Regret Minimization in Stackelberg Games with Side Information
Keegan Harris, Zhiwei Steven Wu, Maria-Florina Balcan
TL;DR
This work extends online learning in Stackelberg games to settings with side information by formalizing Stackelberg games with context and follower types. It proves a fundamental impossibility result: no-regret learning is unattainable when both contexts and follower types are chosen adversarially. To enable learning, the paper introduces a discretization of the leader policy space into finite, context-dependent sets and analyzes two natural relaxations: stochastic followers with adversarial contexts, and stochastic contexts with adversarial followers, providing regret guarantees via greedy estimation and Hedge over policies. It further extends to bandit feedback using barycentric spanners to construct low-variance estimators, achieving tilde{O}(T^{2/3})-style regret in the bandit setting. Through simulations, the proposed methods outperform non-contextual baselines, showcasing practical impact for security, wildlife protection, and related applications where side information is available.
Abstract
Algorithms for playing in Stackelberg games have been deployed in real-world domains including airport security, anti-poaching efforts, and cyber-crime prevention. However, these algorithms often fail to take into consideration the additional information available to each player (e.g. traffic patterns, weather conditions, network congestion), which may significantly affect both players' optimal strategies. We formalize such settings as Stackelberg games with side information, in which both players observe an external context before playing. The leader commits to a (context-dependent) strategy, and the follower best-responds to both the leader's strategy and the context. We focus on the online setting in which a sequence of followers arrive over time, and the context may change from round-to-round.
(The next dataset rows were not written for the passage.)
import Summits.ResolutionOfSingularities.ResolutionOfSingularities.Theorems.FrobeniusClosingPatchingRelPerfectDepthMultiHostCylSnc
import Literature.AlgebraicGeometry.Resolution.NormalCrossingsLocal
import Literature.AlgebraicGeometry.Resolution.IdealSheafDescent
import Literature.AlgebraicGeometry.Resolution.BoundaryEquivalence
import HarnessLib

/-!
# Crux `PatchingRelPerfect` (stmt-ResolutionOfSingularities-16161), chain W5.2 — F7(β) d = 2 (β-AX), X2a module 2 (M2a), part 2:
# the pushed centre `j V(C)` and T2a (a) `CylState.hasSNCWith_centre`

[OURS · L1 W5.2 · F7(β) (β-AX) X-side · res-D-pv-034 AS res-L1-s36-pv-3 per res-L1-w52-plan-1 RULING G11-21 (2026-08-27T16:43:39Z)
and NOTE G11-22; signature of record for `CylState.hasSNCWith_centre` = res-D-pv-016's X2a scratch 3903f92e4eb0069b (RULING G11-9
(1)) = the first existential of the `hlift` hypothesis of res-D-pv-054's T2b-X `…DepthMultiHostCJSTransportStep` (p548298).]
Replaces the role of NO printed item; NOT a statement of the manuscript under review; fact-free, def-free.  AI-written; AI review is
weaker than expert review.  Part 1 (`…CylSnc`): CYL-SNC and the point engine `CylState.exists_isRsopPart_labels_cylinder`.

## Contents
* §3 the pushed centre `W = j V(C)` (`CylState.centre C`) of a REDUCED E-side centre `C = 𝓘(Supp C)`:
  **`CylState.vanishingIdeal_centre`** (`𝓘(W) = C.map j`, Mathlib's `map_vanishingIdeal`),
  **`CylState.comap_j_vanishingIdeal_centre`** (`𝓘(W)|_Z = C`), `CylState.support_carrier_sup_cylinder`,
  **`CylState.comap_V_ι_vanishingIdeal_centre`** (`𝓘(W)|_V = 𝓘_Z|_V ⊔ q^* C` whenever `C` has snc with some family: both sides
  are radical with support `V ∩ W`) — the identifications res-D-pv-054 asked for (M2b over `RetractionBlowupTransform`,
  `k := jV`, `r := q`, `C_V := 𝓘(W)|_V ⊇ ker k`).
* §4 **`CylState.hasSNCWith_centre`** = T2a (a), VERBATIM 3903f92e4eb0069b (the reducedness binder is
  part of the signature of record and unused by (a)): `HasSNCWith S.𝓔 𝓘(j V(C))` from `HasSNCWith 𝓑 C` with `𝓑 ∋ bd T` for all
  members `T ≠` carrier — CYL-SNC (part 1) read through the cylinder identities `T|_V = q^*(bd T)` and §3, transported along
  the stalk isomorphisms of `V ↪ X` (`HasSNCWith.injOn_stalkIdeal` keeps the labelling injective); off `V` the centre is absent.

## References
* J. Kollár, *Lectures on Resolution of Singularities* (2007), (3.111) Step 1. [Kollar2007]
* E. Bierstone, D. Grigoriev, P. Milman, J. Włodarczyk, *Effective Hironaka resolution and its complexity*, Asian J. Math. 15
  (2011), Def. 3.1.1, Def. 3.1.3 (2). [BierstoneGrigorievMilmanWlodarczyk2011]
* H. Matsumura, *Commutative Ring Theory* (1986), Thm. 14.3. [Matsumura1987]
-/

-- `Summit.<Summit>.<Sub>.Theorems` with `Sub = Summit` (single-conjunct summit, D-0017)
set_option linter.dupNamespace false

noncomputable section

open CategoryTheory AlgebraicGeometry TopologicalSpace IsLocalRing
open Literature.AlgebraicGeometry.Resolution
open Scheme.IdealSheafData

namespace Summit.ResolutionOfSingularities.ResolutionOfSingularities.Theorems.DepthMultiHost

universe u

namespace CylState

variable {X : Scheme.{u}} {S : MultiHostState X} (cyl : CylState S)

/-! ## §3 The pushed centre: `𝓘(j V(C)) = C.map j`, `𝓘(j V(C))|_Z = C`, `𝓘(j V(C))|_V = 𝓘_Z|_V ⊔ q^* C` -/

/-- [OURS · L1 W5.2] **The ideal of the pushed centre** of a REDUCED E-side centre is the pushed ideal: `𝓘(j V(C)) = C.map j`
(Mathlib's `map_vanishingIdeal`; `j V(C)` is closed). [folklore] -/
theorem vanishingIdeal_centre (C : cyl.Z.IdealSheafData) (hC : C = vanishingIdeal C.support) :
    vanishingIdeal (cyl.centre C) = C.map cyl.j := by
  conv_rhs => rw [hC]
  rw [Scheme.IdealSheafData.map_vanishingIdeal]
  congr 1
  apply Closeds.ext
  rw [Closeds.coe_closure, coe_centre]
  exact (cyl.centre C).isClosed.closure_eq.symm

/-- [OURS · L1 W5.2] **`𝓘(j V(C))|_Z = C`** for a reduced E-side centre. [folklore] -/
theorem comap_j_vanishingIdeal_centre (C : cyl.Z.IdealSheafData) (hC : C = vanishingIdeal C.support) :
    (vanishingIdeal (cyl.centre C)).comap cyl.j = C := by
  haveI := cyl.closedImmersion
  rw [cyl.vanishingIdeal_centre C hC]
  exact comap_map_of_isClosedImmersion cyl.j C

/-- The support of the pushed centre read on `V` is that of `𝓘_Z|_V ⊔ q^* C`. [folklore] -/
theorem support_carrier_sup_cylinder (C : cyl.Z.IdealSheafData) :
    ((cyl.j.ker.comap cyl.V.ι ⊔ C.comap cyl.q).support : Set (cyl.V : Scheme.{u})) = cyl.V.ι ⁻¹' (cyl.centre C : Set X) := by
  haveI := cyl.closedImmersion
  ext y
  rw [Scheme.IdealSheafData.support_sup, Closeds.coe_inf, Set.mem_inter_iff, SetLike.mem_coe, cyl.mem_support_carrier_iff,
    Set.mem_preimage, cyl.mem_centre_iff, SetLike.mem_coe, support_comap]
  constructor
  · rintro ⟨⟨z, rfl⟩, hC⟩
    refine ⟨z, ?_, (cyl.V_ι_jV z).symm⟩
    have : cyl.q (cyl.jV z) ∈ C.support := hC
    rwa [cyl.q_jV] at this
  · rintro ⟨z, hz, hjz⟩
    have hy : cyl.jV z = y := cyl.V.ι.isOpenEmbedding.injective (by rw [cyl.V_ι_jV, hjz])
    subst hy
    refine ⟨⟨z, rfl⟩, ?_⟩
    show cyl.q (cyl.jV z) ∈ C.support
    rwa [cyl.q_jV]

/-- [OURS · L1 W5.2] **The pushed centre read on the cylinder region**: `𝓘(j V(C))|_V = 𝓘_Z|_V ⊔ q^* C` for a reduced E-side centre
`C` having simple normal crossings with some family (both sides are radical with support `V ∩ j V(C)`). [folklore] -/
theorem comap_V_ι_vanishingIdeal_centre (C : cyl.Z.IdealSheafData) (𝓕 : List cyl.Z.IdealSheafData) (h : HasSNCWith 𝓕 C) :
    (vanishingIdeal (cyl.centre C)).comap cyl.V.ι = cyl.j.ker.comap cyl.V.ι ⊔ C.comap cyl.q := by
  rw [comap_vanishingIdeal_of_isOpenImmersion]
  symm
  apply eq_vanishingIdeal_of_radical
  · -- radical: the stalks are prime or the unit ideal
    refine le_antisymm (le_of_forall_stalkIdeal_le fun y => ?_) (Scheme.IdealSheafData.le_radical _)
    rw [stalkIdeal_radical]
    by_cases hy : y ∈ (cyl.j.ker.comap cyl.V.ι ⊔ C.comap cyl.q).support
    · obtain ⟨m, z, hz, -, -, hW⟩ := cyl.exists_isRsopPart_labels_cylinder 𝓕 C h y
      obtain ⟨T, hT⟩ := hW hy
      rw [hT]
      exact (hz.isPrime_span_image T).isRadical.radical_le_iff.mpr le_rfl
    · rw [stalkIdeal_eq_top_of_not_mem_support hy]
      exact le_top
  · apply Closeds.ext
    rw [cyl.support_carrier_sup_cylinder C, Closeds.coe_preimage]

/-! ## §4 T2a (a): the pushed centre has simple normal crossings with the member family -/

/-- [OURS · L1 W5.2 · F7(β) (β-AX) T2a (a)] **snc transfer to the pushed centre** (`CylState.hasSNCWith_centre`, X2a module 2,
signature of record 3903f92e4eb0069b): a REDUCED centre `C` on the carrier having simple normal crossings with a family `𝓑`
containing the traces `bd T` of all members `T ≠` carrier has, pushed into `X` as `j V(C)`, simple normal crossings with the member
family `S.𝓔`.  Off the cylinder region the centre is absent; on it, CYL-SNC for `𝓑` read through the cylinder identities
`T|_V = q^*(bd T)` and `𝓘(j V(C))|_V = 𝓘_Z|_V ⊔ q^* C`, transported along the stalk isomorphisms of the open immersion `V ↪ X`.
[cite: Kollar2007, (3.111) Step 1] [cite: BierstoneGrigorievMilmanWlodarczyk2011, Def. 3.1.3 (2)] -/
theorem hasSNCWith_centre [IsLocallyNoetherian X] (C : cyl.Z.IdealSheafData) (_hC : C = vanishingIdeal C.support)
    (𝓑 : List cyl.Z.IdealSheafData) (h𝓑 : ∀ T ∈ S.𝓔, T ≠ cyl.j.ker → cyl.bd T ∈ 𝓑) (hsnc : HasSNCWith 𝓑 C) :
    HasSNCWith S.𝓔 (vanishingIdeal (cyl.centre C)) := by
  classical
  -- reducedness of `C` (`_hC`) is not needed for (a); the binder is part of the signature of record
  have hW : (vanishingIdeal (cyl.centre C)).comap cyl.V.ι = cyl.j.ker.comap cyl.V.ι ⊔ C.comap cyl.q :=
    cyl.comap_V_ι_vanishingIdeal_centre C 𝓑 hsnc
  refine hasSNCWith_of_isRsopPart_labels _ _ fun x => ?_
  by_cases hxV : x ∈ (cyl.V : Set X)
  · -- a point of the cylinder region: transport CYL-SNC along `𝒪_{X,x} ≅ 𝒪_{V,y}`
    obtain ⟨y, rfl⟩ : ∃ y : (cyl.V : Scheme.{u}), cyl.V.ι y = x := by
      rw [← Scheme.Opens.range_ι] at hxV; exact hxV
    obtain ⟨m, z, hz, ⟨lab, hlab, hlabD⟩, -, hWy⟩ := cyl.exists_isRsopPart_labels_cylinder 𝓑 C hsnc y
    let e : X.presheaf.stalk (cyl.V.ι y) ≃+* (cyl.V : Scheme.{u}).presheaf.stalk y :=
      (asIso (cyl.V.ι.stalkMap y)).commRingCatIsoToRingEquiv
    have he : ∀ K : X.IdealSheafData, stalkIdeal (K.comap cyl.V.ι) y = (stalkIdeal K (cyl.V.ι y)).map e := fun K =>
      stalkIdeal_comap_eq_map_stalkMap cyl.V.ι K y
    have he' : ∀ K : X.IdealSheafData, stalkIdeal K (cyl.V.ι y) = (stalkIdeal (K.comap cyl.V.ι) y).map e.symm := fun K => by
      rw [he, Ideal.map_symm, Ideal.comap_map_of_bijective _ e.bijective]
    -- every member through `x` restricts to a member of the cylinder family through `y`
    have hmem : ∀ D : {D : X.IdealSheafData // D ∈ S.𝓔 ∧ cyl.V.ι y ∈ D.support},
        D.1.comap cyl.V.ι ∈ (cyl.j.ker.comap cyl.V.ι :: 𝓑.map fun F => F.comap cyl.q) ∧
          y ∈ (D.1.comap cyl.V.ι).support := by
      rintro ⟨D, hD, hxD⟩
      refine ⟨?_, by rw [support_comap]; exact hxD⟩
      by_cases hDc : D = cyl.j.ker
      · subst hDc; exact List.mem_cons_self
      · rw [cyl.member_eq D hD hDc]
        exact List.mem_cons_of_mem _ (List.mem_map.mpr ⟨cyl.bd D, h𝓑 D hD hDc, rfl⟩)
    refine ⟨m, e.symm ∘ z, isRsopPart_comp_ringEquiv e.symm hz, ⟨fun D => lab ⟨D.1.comap cyl.V.ι, hmem D⟩, ?_, ?_⟩, ?_⟩
    · -- injective: distinct members through `x` have distinct stalks at `x`
      intro D₁ D₂ h12
      have h12' : lab ⟨_, hmem D₁⟩ = lab ⟨_, hmem D₂⟩ := h12
      refine Subtype.ext (S.snc.injOn_stalkIdeal (cyl.V.ι y) D₁.1 D₁.2.1 D₂.1 D₂.2.1 D₁.2.2 D₂.2.2 ?_)
      rw [he', he', hlabD ⟨_, hmem D₁⟩, hlabD ⟨_, hmem D₂⟩, h12']
    · intro D
      rw [he', hlabD ⟨_, hmem D⟩, Ideal.map_span, Set.image_singleton]
      rfl
    · intro hx
      have hy : y ∈ ((vanishingIdeal (cyl.centre C)).comap cyl.V.ι).support := by
        rw [support_comap]; exact hx
      rw [hW] at hy
      obtain ⟨T, hT⟩ := hWy hy
      refine ⟨T, ?_⟩
      rw [he', hW, hT, Ideal.map_span, Set.image_image]
      rfl
  · -- off the cylinder region the centre is absent
    obtain ⟨m, z, hz, hlab, -⟩ := S.snc.exists_isRsopPart_labels x
    refine ⟨m, z, hz, hlab, fun hx => absurd (cyl.centre_subset_V C ?_) hxV⟩
    have hx' : x ∈ ((vanishingIdeal (cyl.centre C)).support : Set X) := hx
    rwa [Scheme.IdealSheafData.coe_support_vanishingIdeal] at hx'


end CylState

end Summit.ResolutionOfSingularities.ResolutionOfSingularities.Theorems.DepthMultiHost

end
In sharp contrast to the non-contextual version, we show that it is impossible for the leader to achieve no-regret in the full adversarial setting. Motivated by this result, we show that no-regret learning is possible in two natural relaxations: the setting in which the sequence of followers is chosen stochastically and the sequence of contexts is adversarial, and the setting in which contexts are stochastic and follower types are adversarial.